Your answer should be every line with the word "module", copied from the data below.

Items listed in a dataset:
-- Opening Marker --

import Summits.FinalStateConjecture.FinalStateConjecture.Theorems.BartnikGapSettlingBondiBartnikRigiditySlabCauchyRigidityDefs
import Mathlib.Analysis.Convex.Topology
import HarnessLib

/-!
# F1' `stub_slabCauchyRigidity'`, step (c), connectedness: the open slab and its lens are connected —
# line `direct-method-on-the-cone`, crux `BondiBartnikRigidity` (stmt-FinalStateConjecture-10807);
# module 2 of the landing of the conditional proof of F1'

Route statement (C) `F1Route.KerrSlabLensCauchy` (`…SlabCauchyRigidityDefs.lean`), its two
connectedness clauses: the open thick slab `slabW M a = {M < r(0,·) < 3M}` of the Kerr–Schild slice is
connected (`isConnected_slabW`: it is the image of `(M, 3M) × S²` under the oblate spheroidal
parametrisation), and the lens `lensK M a` of the star chart is connected (`isConnected_lensK`: each
point is joined to its foot point `(0, x⃗)` on the slab by the vertical coordinate segment, along which
the three lens functions are affine in `t*`).  The Cauchy and chronology clauses are the companion module
`…SlabCauchyRigidityLensCauchy.lean`.

References: O'Neill 1995, The geometry of Kerr black holes, Ch. 2 §2.1 [ONeill1995].  No
definitions, no named facts.
-/

noncomputable section

-- D-0017: single-problem summit, `Summit.<S>.<S>.…` by design (cf. lakefile `weak.linter.dupNamespace`).
set_option linter.dupNamespace false

open Set Filter Function Topology TopologicalSpace
open Literature.Geometry.Lorentzian
open scoped Manifold ContDiff Topology RealInnerProductSpace

namespace Summit.FinalStateConjecture.FinalStateConjecture.Theorems.BondiBartnikRigidity.DirectMethod

namespace F1Route

section Connected

/-- The open shell `{M < r(0,·) < 3M}` of `E3` is the image of `(M, 3M) × S²` under the oblate
spheroidal parametrisation, hence connected (`0 < M`). [cite: ONeill1995, Ch. 2 §2.1] -/
theorem isConnected_shell {M : ℝ} (a : ℝ) (hM : 0 < M) :
    IsConnected {y : E3 | M < Kerr.radius a (E4.ofTimeSpace 0 y) ∧ Kerr.radius a (E4.ofTimeSpace 0 y) < 3 * M} := by
  have heq : {y : E3 | M < Kerr.radius a (E4.ofTimeSpace 0 y) ∧ Kerr.radius a (E4.ofTimeSpace 0 y) < 3 * M} =
      (fun p : ℝ × E3 ↦ (WithLp.toLp 2
        ![√(p.1 ^ 2 + a ^ 2) * p.2 0, √(p.1 ^ 2 + a ^ 2) * p.2 1, p.1 * p.2 2] : E3)) ''
        (Ioo M (3 * M) ×ˢ Metric.sphere (0 : E3) 1) := by
    ext y
    constructor
    · rintro ⟨h1, h2⟩
      have hy : y ∈ {y : E3 | M < Kerr.radius a (E4.ofTimeSpace 0 y)} := h1
      rw [Kerr.slice_eq_image_spheroidal a hM.le] at hy
      obtain ⟨⟨r, w⟩, ⟨hr, hw⟩, rfl⟩ := hy
      rw [mem_sphere_zero_iff_norm] at hw
      rw [Kerr.radius_spheroidal (hM.trans hr) hw] at h2
      exact ⟨(r, w), ⟨⟨hr, h2⟩, mem_sphere_zero_iff_norm.2 hw⟩, rfl⟩
    · rintro ⟨⟨r, w⟩, ⟨⟨hr1, hr2⟩, hw⟩, rfl⟩
      rw [mem_sphere_zero_iff_norm] at hw
      simp only [mem_setOf_eq]
      rw [Kerr.radius_spheroidal (hM.trans hr1) hw]
      exact ⟨hr1, hr2⟩
  rw [heq]
  exact ((isConnected_Ioo (by linarith)).prod Kerr.isConnected_sphere_E3).image _
    (Kerr.continuous_spheroidal a).continuousOn

/-- **(C1)** The open slab `slabW` is connected. [cite: ONeill1995, Ch. 2 §2.1] -/
theorem isConnected_slabW {M : ℝ} (a : ℝ) (hM : 0 < M) : IsConnected (slabW M a : Set (Kerr.slice a M)) := by
  have himg : Subtype.val '' (slabW M a : Set (Kerr.slice a M)) =
      {y : E3 | M < Kerr.radius a (E4.ofTimeSpace 0 y) ∧ Kerr.radius a (E4.ofTimeSpace 0 y) < 3 * M} := by
    ext y
    constructor
    · rintro ⟨z, hz, rfl⟩
      have h1 : max M 0 < Kerr.radius a (E4.ofTimeSpace 0 (z : E3)) := z.2
      rw [max_eq_left hM.le] at h1
      exact ⟨h1, hz⟩
    · rintro ⟨h1, h2⟩
      have hmem : y ∈ Kerr.slice a M := by
        show max M 0 < Kerr.radius a (E4.ofTimeSpace 0 y)
        rw [max_eq_left hM.le]; exact h1
      exact ⟨⟨y, hmem⟩, h2, rfl⟩
  refine ⟨?_, IsInducing.subtypeVal.isPreconnected_image.mp ?_⟩
  · obtain ⟨y, hy⟩ := (isConnected_shell a hM).nonempty
    rw [← himg] at hy
    obtain ⟨z, hz, -⟩ := hy
    exact ⟨z, hz⟩
  · have h := (isConnected_shell a hM).isPreconnected
    rw [← himg] at h
    exact h

/-- **(C2)** The lens is connected: every point `x` of it is joined inside it to the slab point
`(0, x⃗)` by the vertical coordinate segment (the three lens functions are affine in `t*` along it),
and the slab `{0} × shell` is connected. [folklore] -/
theorem isConnected_lensK {M : ℝ} (a : ℝ) (hM : 0 < M) : IsConnected (lensK M a) := by
  -- work with the image `S ⊆ E4`
  set S : Set E4 := Subtype.val '' lensK M a with hS
  have hSmem : ∀ x : E4, x ∈ S ↔ M < Kerr.radius a x ∧ 0 < 6 * M - 2 * Kerr.radius a x - 3 * x 0 ∧
      0 < 6 * M - 2 * Kerr.radius a x + 3 * x 0 ∧ 0 < 2 * x 0 + (Kerr.radius a x - M) := by
    intro x
    constructor
    · rintro ⟨z, hz, rfl⟩
      exact ⟨Kerr.lt_radius_of_mem_region z.2, hz⟩
    · rintro ⟨h0, h1⟩
      have hmem : x ∈ Kerr.region a M := by rw [Kerr.mem_region, max_eq_left hM.le]; exact h0
      exact ⟨⟨x, hmem⟩, h1, rfl⟩
  -- the slab set and its base point
  set T : Set E4 := E4.ofTimeSpace 0 '' {y : E3 | M < Kerr.radius a (E4.ofTimeSpace 0 y) ∧
    Kerr.radius a (E4.ofTimeSpace 0 y) < 3 * M} with hT
  have hTc : IsConnected T := (isConnected_shell a hM).image _ (E4.continuous_ofTimeSpace 0).continuousOn
  have hTS : T ⊆ S := by
    rintro _ ⟨y, ⟨h1, h2⟩, rfl⟩
    rw [hSmem]
    simp only [E4.ofTimeSpace_apply_zero, mul_zero, sub_zero, add_zero, zero_add]
    exact ⟨h1, by linarith, by linarith, by linarith⟩
  obtain ⟨x₀, hx₀⟩ := hTc.nonempty
  have hpre : IsPreconnected S := by
    refine isPreconnected_of_forall x₀ fun x hx ↦ ?_
    rw [hSmem] at hx
    obtain ⟨h0, h1, h2, h3⟩ := hx
    -- the foot point `(0, x⃗)` and the vertical segment
    set f : E4 := E4.ofTimeSpace 0 (E4.spatial x) with hf
    have hrf : ∀ θ : ℝ, Kerr.radius a (f + θ • (x - f)) = Kerr.radius a x := fun θ ↦ by
      have hsp : E4.spatial (f + θ • (x - f)) = E4.spatial x := by
        rw [map_add, map_smul, map_sub, hf, E4.spatial_ofTimeSpace, sub_self, smul_zero, add_zero]
      rw [← Kerr.radius_ofTimeSpace_spatial a (f + θ • (x - f)), hsp, Kerr.radius_ofTimeSpace_spatial]
    have h0f : ∀ θ : ℝ, (f + θ • (x - f)) 0 = θ * x 0 := fun θ ↦ by
      simp [hf]
    have hfT : f ∈ T := by
      refine ⟨E4.spatial x, ⟨?_, ?_⟩, rfl⟩
      · rw [Kerr.radius_ofTimeSpace_spatial]; exact h0
      · rw [Kerr.radius_ofTimeSpace_spatial]; linarith
    have hseg : segment ℝ f x ⊆ S := by
      rw [segment_eq_image']
      rintro _ ⟨θ, ⟨hθ0, hθ1⟩, rfl⟩
      rw [hSmem, hrf θ, h0f θ]
      refine ⟨h0, ?_, ?_, ?_⟩
      · nlinarith
      · nlinarith
      · rcases le_or_gt 0 (x 0) with hx | hx
        · nlinarith [mul_nonneg hθ0 hx]
        · nlinarith [mul_nonneg (sub_nonneg.2 hθ1) (neg_nonneg.2 hx.le)]
    refine ⟨T ∪ segment ℝ f x, union_subset hTS hseg, Or.inl hx₀, Or.inr (right_mem_segment _ _ _), ?_⟩
    exact hTc.isPreconnected.union f hfT (left_mem_segment _ _ _) (convex_segment _ _).isPreconnected
  refine ⟨?_, IsInducing.subtypeVal.isPreconnected_image.mp hpre⟩
  obtain ⟨z, hz, -⟩ := hTS hx₀
  exact ⟨z, hz⟩

end Connected

end F1Route

/-- **Registered bookkeeping sub-goal `stub_slabLensConnected` of the line** (brick of the landing
of F1' `stub_slabCauchyRigidity'`): the connectedness clauses of route statement (C)
`F1Route.KerrSlabLensCauchy` — for `0 < M` the open thick slab `slabW M a` of the Kerr–Schild slice
and its lens `lensK M a` in the star chart are connected. [cite: ONeill1995, Ch. 2 §2.1] -/
theorem stub_slabLensConnected : ∀ (M a : ℝ), 0 < M →
    IsConnected (F1Route.slabW M a : Set (Kerr.slice a M)) ∧ IsConnected (F1Route.lensK M a) :=
  fun _ a hM => ⟨F1Route.isConnected_slabW a hM, F1Route.isConnected_lensK a hM⟩

end Summit.FinalStateConjecture.FinalStateConjecture.Theorems.BondiBartnikRigidity.DirectMethod

end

-- Closing Marker --

→ **Output of the exercise**
# module 2 of the landing of the conditional proof of F1'
the three lens functions are affine in `t*`).  The Cauchy and chronology clauses are the companion module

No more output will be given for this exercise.